Skendros Panagiotis, Germanidis Georgios, Mastellos Dimitrios C, Antoniadou Christina, Gavriilidis Efstratios, Kalopitas Georgios, Samakidou Anna, Liontos Angelos, Chrysanthopoulou Akrivi, Ntinopoulou Maria, Kogias Dionysios, Karanika Ioanna, Smyrlis Andreas, Cepaityte Dainora, Fotiadou Iliana, Zioga Nikoleta, Mitroulis Ioannis, Gatselis Nikolaos K, Papagoras Charalampos, Metallidis Simeon, Milionis Haralampos, Dalekos George N, Willems Loek, Persson Barbro, Manivel Vivek Anand, Nilsson Bo, Connolly E Sander, Iacobelli Simona, Papadopoulos Vasileios, Calado Rodrigo T, Huber-Lang Markus, Risitano Antonio M, Yancopoulou Despina, Ritis Konstantinos, Lambris John D
First Department of Internal Medicine and Laboratory of Molecular Hematology, Democritus University of Thrace, University Hospital of Alexandroupolis, Alexandroupolis, Greece.
First Department of Internal Medicine, AHEPA University Hospital, and Basic and Translational Research Unit, Special Unit for Biomedical Research and Education (SUBRE), School of Medicine, Aristotle University of Thessaloniki, Thessaloniki, Greece.
Sci Adv. 2022 Aug 19;8(33):eabo2341. doi: 10.1126/sciadv.abo2341. Epub 2022 Aug 17.

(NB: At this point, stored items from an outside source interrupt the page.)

import Literature.NumberTheory.Automorphic.FiniteAdeleWeilAssembly
import Literature.NumberTheory.Automorphic.GlobalAdditiveCharacter
import Literature.RepresentationTheory.HeisenbergGroup.RankOneCongruence
import Literature.NumberTheory.Weil1964.AdelicThetaTensorRep
import HarnessLib

/-!
# The finite-adelic Weil representation `⊗'_v ω_{ψ_v}` in rank one and the adelic `ω_∞ ⊗ (⊗'_v ω_{ψ_v})` with its theta kernel (Weil 1964 n° 37–41; MVW Chap. 2 II.8, II.10)

For a number field `K` and a family `ψ = (ψ_v)_v` of non-trivial continuous additive characters of the
completions `K_v` (`v` finite), the local theory of `Literature/RepresentationTheory/HeisenbergGroup/`
(rank one: the group `S̃p_{ψ_v} = MpPsi ρ_{ψ_v} ⊆ SL₂(K_v) × GL(𝒮(K_v))` of MVW II.1 with its smooth-vector
topology, the smooth Weil representation `MpPsi.toRep` on `𝒮(K_v)`, and the open subgroup
`U_v = U_{0,{1_{𝒪_v}}}` of pairs over `SL₂(𝒪_v)` fixing `1_{𝒪_v}` — `RankOneCongruence`) is fed into the
finite-adelic assembly `FiniteAdeleWeilAssembly.finiteAdeleRep` (`⊗'_v r_v` on
`𝒮(𝔸_{K,f}) = ⊗'_v 𝒮(K_v)` w.r.t. the unit vectors `1_{𝒪_v}`):

* §1 generic transport: `compHomeomorphSB e : 𝒮(Y) ≃ₗ 𝒮(X)` along a homeomorphism `e : X ≃ₜ Y`, and the
  conjugate `repCongr ρ e` of a representation along a linear equivalence (stabilisers, fixed vectors and
  smoothness are transported);
* §2 the carrier bridge `𝒮(K_v) ≃ₗ 𝒮(K_v^ι)` for `ι` a singleton (`Homeomorph.funUnique`), sending
  `1_{𝒪_v} = unramifiedVector` to the assembly's `unitVec K ι v = 1_{𝒪_v^ι}`;
* §3 **the finite-adelic metaplectic Weil representation** `finiteAdeleWeilRep K ψ hψ ι` of the restricted
  product `Πʳ_v [S̃p_{ψ_v}, U_v]` on `𝒮((𝔸_{K,f})^ι)` (`ι` a singleton), with `1_{𝒪_v^ι}` fixed by `U_v` at
  EVERY `v` (`unitVec_mem_fixedPoints_localWeilRep`), and **its smoothness** (`isSmooth_finiteAdeleWeilRep`)
  from `isOpen (U_v)` + smoothness of the local Weil representations; where `ψ_v` has conductor `𝒪_v`,
  `μ_v` is self-dual and `v ∤ 2`, `U_v` is the lift of `SL₂(𝒪_v)` (`unramifiedNhd_eq_unramifiedStabilizer`,
  MVW II.10), so the restricted product is the usual one at almost all places of any global `ψ`.

* §4 junction with `Weil1964/AdelicThetaTensorRep` at `ι = Fin 1`: the `Fact` that every `U_v` is open (so that
  Mathlib makes `Πʳ_v [S̃p_{ψ_v}, U_v]` a topological group), **the rank-one adelic Weil representation**
  `rankOneAdelicWeilRep K ψ hψ ω_∞ := adelicRep ω_∞ (finiteAdeleWeilRep K ψ hψ (Fin 1))` of `G_∞ × Πʳ_v [S̃p_{ψ_v}, U_v]`
  on `𝒮(𝔸_K) = piSchwartzBruhat K (Fin 1)` for an archimedean representation `ω_∞` of a topological monoid `G_∞`
  on `𝓢(K ⊗ ℝ)` (a PARAMETER, with its strong continuity `hinf`), and the theta majorants / **continuity of the
  theta kernel** `g ↦ Θ(ω(g)Φ)` (`hasThetaMajorants_rankOneAdelicWeilRep`, `continuous_thetaDistLM_rankOneAdelicWeilRep`)
  = `hasThetaMajorants_adelicRep_of_isSmooth` with its finite-part hypothesis DISCHARGED by `isSmooth_finiteAdeleWeilRep`.

Everything is kernel-checked from the cited files; no records, no hypotheses beyond `hψ` (and, in §4, the archimedean parameter `ω_∞` with `hinf`). `open scoped Classical` in §4 is needed (as in `AdelicSchwartzBruhatTensor`) for Mathlib's normed-space instances on `mixedSpace K`.
-/

set_option autoImplicit false

noncomputable section

open scoped RestrictedProduct NumberField
open Filter IsDedekindDomain MeasureTheory

namespace Literature.NumberTheory.Automorphic

open Literature.RepresentationTheory.HeisenbergGroup

universe uX uY uι

/-! ## §1 Transport of Schwartz–Bruhat spaces and representations -/

section Transport

variable {X : Type uX} {Y : Type uY} [TopologicalSpace X] [TopologicalSpace Y]

/-- **composition with a homeomorphism** `e : X ≃ₜ Y`: `𝒮(Y) ≃ₗ 𝒮(X)`, `f ↦ f ∘ e`. [folklore] -/
def compHomeomorphSB (e : X ≃ₜ Y) : SchwartzBruhat Y ≃ₗ[ℂ] SchwartzBruhat X where
  toFun f := ⟨(f : Y → ℂ) ∘ e, (mem_schwartzBruhat_iff.1 f.2).1.comp_continuous e.continuous,
    (mem_schwartzBruhat_iff.1 f.2).2.comp_homeomorph e⟩
  invFun f := ⟨(f : X → ℂ) ∘ e.symm, (mem_schwartzBruhat_iff.1 f.2).1.comp_continuous e.symm.continuous,
    (mem_schwartzBruhat_iff.1 f.2).2.comp_homeomorph e.symm⟩
  map_add' _ _ := rfl
  map_smul' _ _ := rfl
  left_inv f := Subtype.ext (funext fun y => by simp)
  right_inv f := Subtype.ext (funext fun x => by simp)

/-- formula. [folklore] -/
@[simp] theorem coe_compHomeomorphSB (e : X ≃ₜ Y) (f : SchwartzBruhat Y) :
    ((compHomeomorphSB e f : SchwartzBruhat X) : X → ℂ) = (f : Y → ℂ) ∘ e := rfl

/-- formula for the inverse. [folklore] -/
@[simp] theorem coe_compHomeomorphSB_symm (e : X ≃ₜ Y) (f : SchwartzBruhat X) :
    (((compHomeomorphSB e).symm f : SchwartzBruhat Y) : Y → ℂ) = (f : X → ℂ) ∘ e.symm := rfl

Complement C3 activation contributes to COVID-19 pathology, and C3 targeting has emerged as a promising therapeutic strategy. We provide interim data from ITHACA, the first randomized trial evaluating a C3 inhibitor, AMY-101, in severe COVID-19 (PaO2/FiO2 ≤ 300 mmHg). Patients received AMY-101 ( = 16) or placebo ( = 15) in addition to standard of care. AMY-101 was safe and well tolerated. Compared to placebo (8 of 15, 53.3%), a higher, albeit nonsignificant, proportion of AMY-101-treated patients (13 of 16, 81.3%) were free of supplemental oxygen at day 14. Three nonresponders and two placebo-treated patients succumbed to disease-related complications. AMY-101 significantly reduced CRP and ferritin and restrained thrombin and NET generation. Complete and sustained C3 inhibition was observed in all responders. Residual C3 activity in the three nonresponders suggested the presence of a convertase-independent C3 activation pathway overriding the drug's inhibitory activity. These findings support the design of larger trials exploring the potential of C3-based inhibition in COVID-19 or other complement-mediated diseases.
补体C3激活促成了新型冠状病毒肺炎的病理过程,而靶向C3已成为一种有前景的治疗策略。我们提供了ITHACA试验的中期数据,这是首个评估C3抑制剂AMY-101用于治疗重症新型冠状病毒肺炎(动脉血氧分压/吸入氧分数值≤300 mmHg)的随机试验。除标准治疗外,患者接受了AMY-101治疗(n = 16)或安慰剂治疗(n = 15)。AMY-101安全且耐受性良好。与安慰剂组(15例中的8例,53.3%)相比,接受AMY-101治疗的患者中在第14天时无需吸氧的比例更高,尽管差异不显著(16例中的13例,81.3%)。3例无反应者和2例接受安慰剂治疗的患者死于疾病相关并发症。AMY-101显著降低了C反应蛋白和铁蛋白水平,并抑制了凝血酶和中性粒细胞胞外陷阱的生成。在所有有反应者中均观察到了完全且持续的C3抑制作用。3例无反应者体内残余的C3活性表明存在一种不依赖转化酶的C3激活途径,该途径优先于药物的抑制活性。这些发现支持开展更大规模试验,以探索基于C3抑制在新型冠状病毒肺炎或其他补体介导疾病中的潜力。